The news that Dubai World is planning to merge two of its subsidiaries, Nakheel and Istithmar Real Estate, is hugely significant. At a stroke, the new company will become the largest real estate firm in the world, with projects worth a combined $52bn, making it far bigger than the other Dubai-based stalwart, Emaar Properties.
On the face of it, the move makes perfect sense. By consolidating the two firms, Dubai World should be able to take advantage of synergies between the two, and the merger will give Nakheel the international foothold it has long been seeking.
It would be wrong, however, to assume that combining Nakheel and Istithmar represents a new policy of consolidation among government-owned companies in Dubai.
Clear evidence of this is the establishment of the Meraas Investment Company. Set up to develop a large tract of land alongside Sheikh Zayed road, the new real estate firm is the latest in a long line of companies formed to oversee specific projects.
That it is concentrating on land that is already developed is equally significant. For years, it has been Dubai's policy to develop untouched land or, if none was available, to reclaim it from the sea.
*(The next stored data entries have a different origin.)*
import Mathlib
import Summits.KontsevichZagierPeriods.KontsevichZagierPeriods.Theorems.InverseLandauTateFamilyKernelStubPrimitiveAlgebra
import Summits.KontsevichZagierPeriods.KontsevichZagierPeriods.Theorems.InverseLandauTateFamilyKernelStubPrimitiveWalls
import Summits.KontsevichZagierPeriods.KontsevichZagierPeriods.Theorems.InverseLandauTateFamilyKernelStubTowerSplit
import Summits.KontsevichZagierPeriods.KontsevichZagierPeriods.Theorems.InverseLandauTateFamilyKernelStubTowerBind
import Summits.KontsevichZagierPeriods.KontsevichZagierPeriods.Theorems.InverseLandauTateFamilyKernelTateAnchor
import Summits.KontsevichZagierPeriods.KontsevichZagierPeriods.Theorems.InverseLandauTateFamilyKernelRationalCertificate
import Summits.KontsevichZagierPeriods.KontsevichZagierPeriods.Theorems.InverseLandauTateFamilyKernelStubFaceRationalIdentity

/-!
# Crux `TateFamilyKernel` (stmt-KontsevichZagierPeriods-9130), line `Sketch`:
# stub `stub_qhFaceExactE` (wave 15 assembly — the tame primitive `E` of the telescoped face
# family on the `(s,t)`-square)

Variables at the `(s,ϖ)`-level: `X 0 = s`, `X 1 = ϖ` (polynomials in `MvPolynomial (Fin 2) ℚ`);
on the `(s,t)`-square the parameter is reparametrised as `ϖ = ϖ₀t^d`, i.e. one substitutes
`φ := bind₁ ![X 0, X 2 * X 1 ^ d]` into `MvPolynomial (Fin (2 + 1)) ℚ` (`X 0 = s`, `X 1 = t`,
`X 2 ↦ ϖ₀`) and evaluates at `Fin.snoc y ϖ₀`, `y = (s,t) ∈ [0,1]²`.

From the remainder-free Hermite identities of the two grouped faces (`hHab`) the landed
`stub_primitiveAlgebra` produces the rational primitive `N_E/(cD̂)` of the face integrand
`N_a/D_a^{k+1} + N_b/D_b^{k+1}` (`k = #W − 1`) in cross-multiplied form, and the landed
`stub_primitiveWalls` removes its walls on the band `[0,1] × [0,ϖ₀]` using the vanishing face
integrals on `(0,b₁)`: new data `N_E', c'` with `c' ≠ 0` on `[0,ϖ₀]`, the same identity, and
`N_E'(0,ϖ) ≡ N_E'(1,ϖ) ≡ 0`. The primitive on the square is

  `E(y) := (φ N_E')(y, ϖ₀) / (φ (c'·D̂))(y, ϖ₀) = N_E'(s, ϖ₀t^d) / (c'D̂)(s, ϖ₀t^d)`.

* It is analytic near the square and `ℚ`-semialgebraic on it (`analyticAt_aeval_div_aeval_snoc`,
  `isSemialgebraicFunOn_aeval_div_aeval_comp` of the Tate anchor file): the denominator does not
  vanish there since `ϖ₀t^d ∈ [0,ϖ₀]` and `D_a, D_b, D_a(0,·), D_b(0,·), c'` do not vanish on the band.
* `E(1,t) = E(0,t) = 0` by `N_E'(1,ϖ) = N_E'(0,ϖ) = 0`.
* Its `s`-derivative at `y` is `N_a/D_a^{k+1} + N_b/D_b^{k+1}` at `(s, ϖ₀t^d)` (quotient rule against
  the cross-multiplied identity, `PrimitiveWalls.hasDerivAt_quot`), which is regrouped termwise
  into the 3-variable tower form `Σ_{w,i} e_{w,i} · (d^i φ(Ns w i))/(φ(D_aD_b))^{i+1}` using
  `N_a = Σ e_{w,i}d^i · NAs w i · D_a^{k−i}`, the tower split `Ns w i = NAs w i·D_b^{i+1} + NBs w i·D_a^{i+1}`
  (`stub_towerSplit`) and `φ(D_aD_b) = D_{ab}` (`TowerBind.bind₁_den`).

Mathlib plus the landed sibling files; no named fact, no new definition. Helpers live in the
sub-namespace `QhFaceExactE`.
-/

noncomputable section

open MeasureTheory Set MvPolynomial
open Literature.NumberTheory.Transcendental

namespace Summit.KontsevichZagierPeriods.InverseLandau.TateFamilyKernel.Descent

namespace QhFaceExactE

/-- **Evaluation of the reparametrisation `ϖ = ϖ₀t^d`.** For `P ∈ ℚ[s, ϖ]` and `y = (s, t)`:
`(φ P)(y, ϖ₀) = P(s, ϖ₀t^d)` with `φ = bind₁ ![X 0, X 2 * X 1 ^ d]`. [folklore] -/
theorem aeval_snoc_bind₁ (d : ℕ) (ϖ₀ : ℝ) (y : Fin 2 → ℝ) (P : MvPolynomial (Fin 2) ℚ) :
    aeval (Fin.snoc y ϖ₀ : Fin (2 + 1) → ℝ)
        (bind₁ ![X 0, X 2 * X 1 ^ d] P : MvPolynomial (Fin (2 + 1)) ℚ) =
      aeval (![y 0, ϖ₀ * y 1 ^ d] : Fin 2 → ℝ) P := by
  have h : (fun i => aeval (Fin.snoc y ϖ₀ : Fin (2 + 1) → ℝ)
      ((![X 0, X 2 * X 1 ^ d] : Fin 2 → MvPolynomial (Fin (2 + 1)) ℚ) i)) =
      ![y 0, ϖ₀ * y 1 ^ d] := by
    funext i
    fin_cases i <;> simp [EulerDivergence.snoc_apply_one, EulerDivergence.snoc_apply_two]
  rw [aeval_bind₁, h]

/-- **Termwise regrouping** of the face integrand into the tower form (real numbers, `i ≤ k`,
`α, β ≠ 0`): `eDAα^{k−i}/α^{k+1} + eDBβ^{k−i}/β^{k+1} = e·(D(Aβ^{i+1} + Bα^{i+1})/(αβ)^{i+1})`.
[folklore] -/
theorem regroup_term {e D A B α β : ℝ} {k i : ℕ} (hik : i ≤ k) (hα : α ≠ 0) (hβ : β ≠ 0) :
    e * D * A * α ^ (k - i) / α ^ (k + 1) + e * D * B * β ^ (k - i) / β ^ (k + 1) =
      e * (D * (A * β ^ (i + 1) + B * α ^ (i + 1)) / (α * β) ^ (i + 1)) := by
  obtain ⟨j, rfl⟩ := Nat.exists_eq_add_of_le hik
  rw [Nat.add_sub_cancel_left, mul_pow]
  field_simp
  ring

end QhFaceExactE

open QhFaceExactE in
/-- **The tame primitive `E` of the telescoped face family on the `(s,t)`-square** (registered stub
`stub_qhFaceExactE`, wave 15 assembly). From the remainder-free Hermite identities of the two faces and the
vanishing face integrals on `(0,b₁)`, `b₁ ≤ ϖ₀`: `stub_primitiveAlgebra` and `stub_primitiveWalls` give `N_E', c'`
with `c' ≠ 0` on `[0,ϖ₀]`; `E(s,t) := N_E'/(c'D̂)` at `ϖ = ϖ₀t^d` is analytic near the square, `ℚ`-semialgebraic,
has `s`-derivative `ĵ_L` in the 3-variable tower form of `stub_eulerBandMulti` (via `stub_towerSplit` and the
reparametrisation of `stub_towerBind`), and `E(1,t) = E(0,t)` (`= 0`). [folklore] -/
theorem stub_qhFaceExactE (a b d : ℕ) (T : MvPolynomial (Fin 2) ℚ) (W : Finset ℕ) (hWne : W.Nonempty)
    (Pw : ℕ → MvPolynomial (Fin 2) ℚ) (Ns : ℕ → ℕ → MvPolynomial (Fin (1 + 1)) ℚ)
    (hNs0 : ∀ w, Ns w 0 =
      C (a : ℚ) * bind₁ ![C 1, X 0] (Pw w) * (1 - X 1 * bind₁ ![X 0, C 1] T) +
        C (b : ℚ) * bind₁ ![X 0, C 1] (Pw w) * (1 - X 1 * bind₁ ![C 1, X 0] T))
    (hNsS : ∀ w i, Ns w (i + 1) =
      X 1 * (pderiv 1 (Ns w i) * ((1 - X 1 * bind₁ ![C 1, X 0] T) * (1 - X 1 * bind₁ ![X 0, C 1] T)) -
        C ((i : ℚ) + 1) * Ns w i * pderiv 1 ((1 - X 1 * bind₁ ![C 1, X 0] T) * (1 - X 1 * bind₁ ![X 0, C 1] T))))
    (NAs NBs : ℕ → ℕ → MvPolynomial (Fin (1 + 1)) ℚ)
    (hNA0 : ∀ w, NAs w 0 = C (a : ℚ) * bind₁ ![C 1, X 0] (Pw w))
    (hNAS : ∀ w i, NAs w (i + 1) =
      X 1 * (pderiv 1 (NAs w i) * (1 - X 1 * bind₁ ![C 1, X 0] T) -
        C ((i : ℚ) + 1) * NAs w i * pderiv 1 (1 - X 1 * bind₁ ![C 1, X 0] T)))
    (hNB0 : ∀ w, NBs w 0 = C (b : ℚ) * bind₁ ![X 0, C 1] (Pw w))
    (hNBS : ∀ w i, NBs w (i + 1) =
      X 1 * (pderiv 1 (NBs w i) * (1 - X 1 * bind₁ ![X 0, C 1] T) -
        C ((i : ℚ) + 1) * NBs w i * pderiv 1 (1 - X 1 * bind₁ ![X 0, C 1] T)))
    (τa τb : Polynomial ℚ)
    (hτaT : Polynomial.aeval (X 0 : MvPolynomial (Fin 2) ℚ) τa = bind₁ ![C 1, X 0] T)
    (hτbT : Polynomial.aeval (X 0 : MvPolynomial (Fin 2) ℚ) τb = bind₁ ![X 0, C 1] T)
    (ca cb : Polynomial ℚ) (Ma Mb : MvPolynomial (Fin 2) ℚ) (hca : ca ≠ 0) (hcb : cb ≠ 0)
    (hHab : Polynomial.aeval (X 1 : MvPolynomial (Fin 2) ℚ) ca *
        (∑ w ∈ W, ∑ i ∈ Finset.range W.card,
          C (((∏ v ∈ W.erase w, (Polynomial.X + Polynomial.C ((v + a + b : ℕ) : ℚ))).coeff i : ℚ) * (d : ℚ) ^ i) * NAs w i * (1 - X 1 * Polynomial.aeval (X 0 : MvPolynomial (Fin 2) ℚ) τa) ^ (W.card - 1 - i)) =
        pderiv 0 Ma * (1 - X 1 * Polynomial.aeval (X 0 : MvPolynomial (Fin 2) ℚ) τa) -
          C ((W.card - 1 : ℕ) : ℚ) * (Ma * pderiv 0 (1 - X 1 * Polynomial.aeval (X 0 : MvPolynomial (Fin 2) ℚ) τa)) ∧
      Polynomial.aeval (X 1 : MvPolynomial (Fin 2) ℚ) cb *
        (∑ w ∈ W, ∑ i ∈ Finset.range W.card,
          C (((∏ v ∈ W.erase w, (Polynomial.X + Polynomial.C ((v + a + b : ℕ) : ℚ))).coeff i : ℚ) * (d : ℚ) ^ i) * NBs w i * (1 - X 1 * Polynomial.aeval (X 0 : MvPolynomial (Fin 2) ℚ) τb) ^ (W.card - 1 - i)) =
        pderiv 0 Mb * (1 - X 1 * Polynomial.aeval (X 0 : MvPolynomial (Fin 2) ℚ) τb) -
          C ((W.card - 1 : ℕ) : ℚ) * (Mb * pderiv 0 (1 - X 1 * Polynomial.aeval (X 0 : MvPolynomial (Fin 2) ℚ) τb)))
    (ϖ₀ : ℝ) (halg : IsAlgebraic ℚ ϖ₀) (hϖ₀ : 0 < ϖ₀)
    (hband : ∀ s ∈ Icc (0 : ℝ) 1, ∀ ϖ ∈ Icc (0 : ℝ) ϖ₀,
      1 - ϖ * Polynomial.aeval s τa ≠ 0 ∧ 1 - ϖ * Polynomial.aeval s τb ≠ 0)
    (b₁ : ℝ) (hb₁ : 0 < b₁) (hb₁ϖ₀ : b₁ ≤ ϖ₀)
    (hfv : ∀ ϖ ∈ Ioo (0 : ℝ) b₁, (∀ s ∈ Icc (0 : ℝ) 1,
          1 - ϖ * Polynomial.aeval s τa ≠ 0 ∧ 1 - ϖ * Polynomial.aeval s τb ≠ 0) ∧
        ∫ s in (0 : ℝ)..1,
          (aeval (![s, ϖ] : Fin 2 → ℝ)
              (∑ w ∈ W, ∑ i ∈ Finset.range W.card,
          C (((∏ v ∈ W.erase w, (Polynomial.X + Polynomial.C ((v + a + b : ℕ) : ℚ))).coeff i : ℚ) * (d : ℚ) ^ i) * NAs w i * (1 - X 1 * Polynomial.aeval (X 0 : MvPolynomial (Fin 2) ℚ) τa) ^ (W.card - 1 - i)) / (1 - ϖ * Polynomial.aeval s τa) ^ (W.card - 1 + 1) +
            aeval (![s, ϖ] : Fin 2 → ℝ)
              (∑ w ∈ W, ∑ i ∈ Finset.range W.card,
          C (((∏ v ∈ W.erase w, (Polynomial.X + Polynomial.C ((v + a + b : ℕ) : ℚ))).coeff i : ℚ) * (d : ℚ) ^ i) * NBs w i * (1 - X 1 * Polynomial.aeval (X 0 : MvPolynomial (Fin 2) ℚ) τb) ^ (W.card - 1 - i)) / (1 - ϖ * Polynomial.aeval s τb) ^ (W.card - 1 + 1)) = 0) :
    ∃ E : (Fin 2 → ℝ) → ℝ, AnalyticOnNhd ℝ E (KZ.cube 2) ∧ IsSemialgebraicFunOn ℚ (KZ.cube 2) E ∧
      (∀ y ∈ KZ.cube 2, HasDerivAt (fun σ : ℝ => E (Function.update y 0 σ))
          (∑ w ∈ W, ∑ i ∈ Finset.range W.card,
            (((∏ v ∈ W.erase w, (Polynomial.X + Polynomial.C ((v + a + b : ℕ) : ℚ))).coeff i : ℚ) : ℝ) *
              (aeval (Fin.snoc y ϖ₀ : Fin (2 + 1) → ℝ) (C ((d : ℚ) ^ i) * bind₁ ![X 0, X 2 * X 1 ^ d] (Ns w i)) /
                aeval (Fin.snoc y ϖ₀ : Fin (2 + 1) → ℝ)
                  (((1 - X 2 * X 1 ^ d * bind₁ ![C 1, X 0] T) * (1 - X 2 * X 1 ^ d * bind₁ ![X 0, C 1] T)) ^ (i + 1))))
          (y 0)) ∧
      (∀ y ∈ KZ.cube 2, E (Function.update y 0 1) = E (Function.update y 0 0)) := by
  classical
  set k : ℕ := W.card - 1 with hk
  have hWc : 0 < W.card := Finset.card_pos.2 hWne
  -- (1) the rational primitive of the exact face family; (2) removal of its walls on the band
  obtain ⟨NE, c, hc, hNE0, hii⟩ :=
    stub_primitiveAlgebra τa τb k _ _ Ma Mb ca cb hca hcb hHab.1 hHab.2
  obtain ⟨N', c', hc', hii', hN'0, hN'1⟩ := stub_primitiveWalls τa τb k _ _ NE c hc hNE0 hii ϖ₀ hϖ₀
    hband b₁ hb₁ hb₁ϖ₀ fun ϖ hϖ => (hfv ϖ hϖ).2
  clear hii hNE0
  -- the split of the combined tower into the two one-face towers
  have hsplit := stub_towerSplit a b T Pw Ns NAs NBs hNs0 hNsS hNA0 hNAS hNB0 hNBS
  -- real values of the face denominators written through `T`
  have hDa2 : ∀ s ϖ : ℝ, aeval (![s, ϖ] : Fin 2 → ℝ)
      (1 - X 1 * bind₁ ![C 1, X 0] T : MvPolynomial (Fin (1 + 1)) ℚ) =
        1 - ϖ * Polynomial.aeval s τa := fun s ϖ => by
    rw [← hτaT]
    exact PrimitiveWalls.aeval_faceDen s ϖ τa
  have hDb2 : ∀ s ϖ : ℝ, aeval (![s, ϖ] : Fin 2 → ℝ)
      (1 - X 1 * bind₁ ![X 0, C 1] T : MvPolynomial (Fin (1 + 1)) ℚ) =
        1 - ϖ * Polynomial.aeval s τb := fun s ϖ => by
    rw [← hτbT]
    exact PrimitiveWalls.aeval_faceDen s ϖ τb
  -- names: the face denominators `D_a, D_b` and the denominator `G = c'·D̂` of the primitive
  set Da : MvPolynomial (Fin 2) ℚ := 1 - X 1 * Polynomial.aeval (X 0 : MvPolynomial (Fin 2) ℚ) τa
    with hDa
  set Db : MvPolynomial (Fin 2) ℚ := 1 - X 1 * Polynomial.aeval (X 0 : MvPolynomial (Fin 2) ℚ) τb
    with hDb
  set G : MvPolynomial (Fin 2) ℚ := Polynomial.aeval (X 1 : MvPolynomial (Fin 2) ℚ) c' *
    (Da ^ k * Db ^ k * (1 - X 1 * C (Polynomial.eval 0 τa)) ^ k *
      (1 - X 1 * C (Polynomial.eval 0 τb)) ^ k) with hG
  have hDa_ev : ∀ s ϖ : ℝ, aeval (![s, ϖ] : Fin 2 → ℝ) Da = 1 - ϖ * Polynomial.aeval s τa :=
    fun s ϖ => PrimitiveWalls.aeval_faceDen s ϖ τa
  have hDb_ev : ∀ s ϖ : ℝ, aeval (![s, ϖ] : Fin 2 → ℝ) Db = 1 - ϖ * Polynomial.aeval s τb :=
    fun s ϖ => PrimitiveWalls.aeval_faceDen s ϖ τb
  have hG_ne : ∀ s ∈ Icc (0 : ℝ) 1, ∀ ϖ ∈ Icc (0 : ℝ) ϖ₀, aeval (![s, ϖ] : Fin 2 → ℝ) G ≠ 0 := by
    intro s hs ϖ hϖ
    have h0 := hband 0 (left_mem_Icc.2 zero_le_one) ϖ hϖ
    have h1 := hband s hs ϖ hϖ
    rw [hG, FaceRationalIdentity.aeval_cmul]
    simp only [map_mul, map_pow, hDa_ev, hDb_ev, PrimitiveWalls.aeval_faceDen_zero]
    exact mul_ne_zero (hc' ϖ hϖ) (mul_ne_zero (mul_ne_zero (mul_ne_zero (pow_ne_zero _ h1.1)
      (pow_ne_zero _ h1.2)) (pow_ne_zero _ h0.1)) (pow_ne_zero _ h0.2))
  -- on the square, the reparametrised parameter `ϖ₀t^d` lies in `[0, ϖ₀]`
  have hϖy : ∀ y ∈ KZ.cube 2, ϖ₀ * y 1 ^ d ∈ Icc (0 : ℝ) ϖ₀ := fun y hy =>
    ⟨mul_nonneg hϖ₀.le (pow_nonneg (hy 1).1 d),
      mul_le_of_le_one_right hϖ₀.le (pow_le_one₀ (hy 1).1 (hy 1).2)⟩
  -- evaluations on the square of the reparametrised tower data
  have hDab_ev : ∀ (y : Fin 2 → ℝ) (n : ℕ), aeval (Fin.snoc y ϖ₀ : Fin (2 + 1) → ℝ)
      (((1 - X 2 * X 1 ^ d * bind₁ ![C 1, X 0] T) * (1 - X 2 * X 1 ^ d * bind₁ ![X 0, C 1] T)) ^ n :
        MvPolynomial (Fin (2 + 1)) ℚ) =
      ((1 - ϖ₀ * y 1 ^ d * Polynomial.aeval (y 0) τa) *
        (1 - ϖ₀ * y 1 ^ d * Polynomial.aeval (y 0) τb)) ^ n := by
    intro y n
    rw [map_pow, ← TowerBind.bind₁_den, aeval_snoc_bind₁, map_mul, hDa2, hDb2]
  have hNs_ev : ∀ (y : Fin 2 → ℝ) (w i : ℕ), aeval (Fin.snoc y ϖ₀ : Fin (2 + 1) → ℝ)
      (C ((d : ℚ) ^ i) * bind₁ ![X 0, X 2 * X 1 ^ d] (Ns w i) : MvPolynomial (Fin (2 + 1)) ℚ) =
      (d : ℝ) ^ i * (aeval (![y 0, ϖ₀ * y 1 ^ d] : Fin 2 → ℝ) (NAs w i) *
          (1 - ϖ₀ * y 1 ^ d * Polynomial.aeval (y 0) τb) ^ (i + 1) +
        aeval (![y 0, ϖ₀ * y 1 ^ d] : Fin 2 → ℝ) (NBs w i) *
          (1 - ϖ₀ * y 1 ^ d * Polynomial.aeval (y 0) τa) ^ (i + 1)) := by
    intro y w i
    rw [map_mul, MvPolynomial.aeval_C, aeval_snoc_bind₁, hsplit w i]
    simp only [map_add, map_mul, map_pow, hDa2, hDb2, eq_ratCast, Rat.cast_natCast]
  -- the denominator of `E` does not vanish on the square
  have hden : ∀ y ∈ KZ.cube 2, aeval (Fin.snoc y ϖ₀ : Fin (2 + 1) → ℝ)
      (bind₁ ![X 0, X 2 * X 1 ^ d] G : MvPolynomial (Fin (2 + 1)) ℚ) ≠ 0 := fun y hy => by
    rw [aeval_snoc_bind₁]
    exact hG_ne _ (hy 0) _ (hϖy y hy)
  have h10 : (1 : Fin 2) ≠ 0 := by decide
  refine ⟨fun y => aeval (Fin.snoc y ϖ₀ : Fin (2 + 1) → ℝ)
        (bind₁ ![X 0, X 2 * X 1 ^ d] N' : MvPolynomial (Fin (2 + 1)) ℚ) /
      aeval (Fin.snoc y ϖ₀ : Fin (2 + 1) → ℝ)
        (bind₁ ![X 0, X 2 * X 1 ^ d] G : MvPolynomial (Fin (2 + 1)) ℚ),
    fun y hy => analyticAt_aeval_div_aeval_snoc ϖ₀ _ _ (hden y hy),
    isSemialgebraicFunOn_aeval_div_aeval_comp
      (isSemialgebraicMapOn_snoc_const KZ.isSemialgebraic_cube halg) _ _ hden,
    fun y hy => ?_, fun y _ => ?_⟩
  · -- the `s`-derivative: quotient rule against the cross-multiplied identity, then regrouping
    have hαβ := hband (y 0) (hy 0) (ϖ₀ * y 1 ^ d) (hϖy y hy)
    have key := PrimitiveWalls.hasDerivAt_quot hii' (ϖ₀ * y 1 ^ d) (y 0)
      (hG_ne _ (hy 0) _ (hϖy y hy)) (by rw [hDa_ev]; exact hαβ.1) (by rw [hDb_ev]; exact hαβ.2)
    refine (key.congr_of_eventuallyEq (Filter.Eventually.of_forall fun σ => ?_)).congr_deriv ?_
    · simp only [aeval_snoc_bind₁, Function.update_self, Function.update_of_ne h10]
    rw [hDa_ev, hDb_ev]
    simp only [map_sum, Finset.sum_div, ← Finset.sum_add_distrib]
    refine Finset.sum_congr rfl fun w _ => Finset.sum_congr rfl fun i hi => ?_
    have hik : i ≤ k := by
      have := Finset.mem_range.1 hi
      omega
    rw [hDab_ev, hNs_ev]
    simp only [map_mul, map_pow, MvPolynomial.aeval_C, hDa_ev, hDb_ev, eq_ratCast, Rat.cast_natCast]
    exact regroup_term hik hαβ.1 hαβ.2
  · -- equal endpoint values: both vanish since `N_E'(1,ϖ) = N_E'(0,ϖ) = 0`
    simp only [aeval_snoc_bind₁, Function.update_self, Function.update_of_ne h10, hN'0, hN'1,
      zero_div]

end Summit.KontsevichZagierPeriods.InverseLandau.TateFamilyKernel.Descent

end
Now the government is turning its attention to redeveloping older areas such as the low-rise, villa-dominated communities of Satwa and Al-Safa. This is almost certain to require some sort of compulsory evictions to make way for high-rise developments that will be able to make better use of the high land values found there.
While the Nakheel-Istithmar merger reflects the continuing dynamism of Dubai's property boom, the redevelopment of existing residential areas highlights the fact that the boom is becoming an uncomfortable experience for some.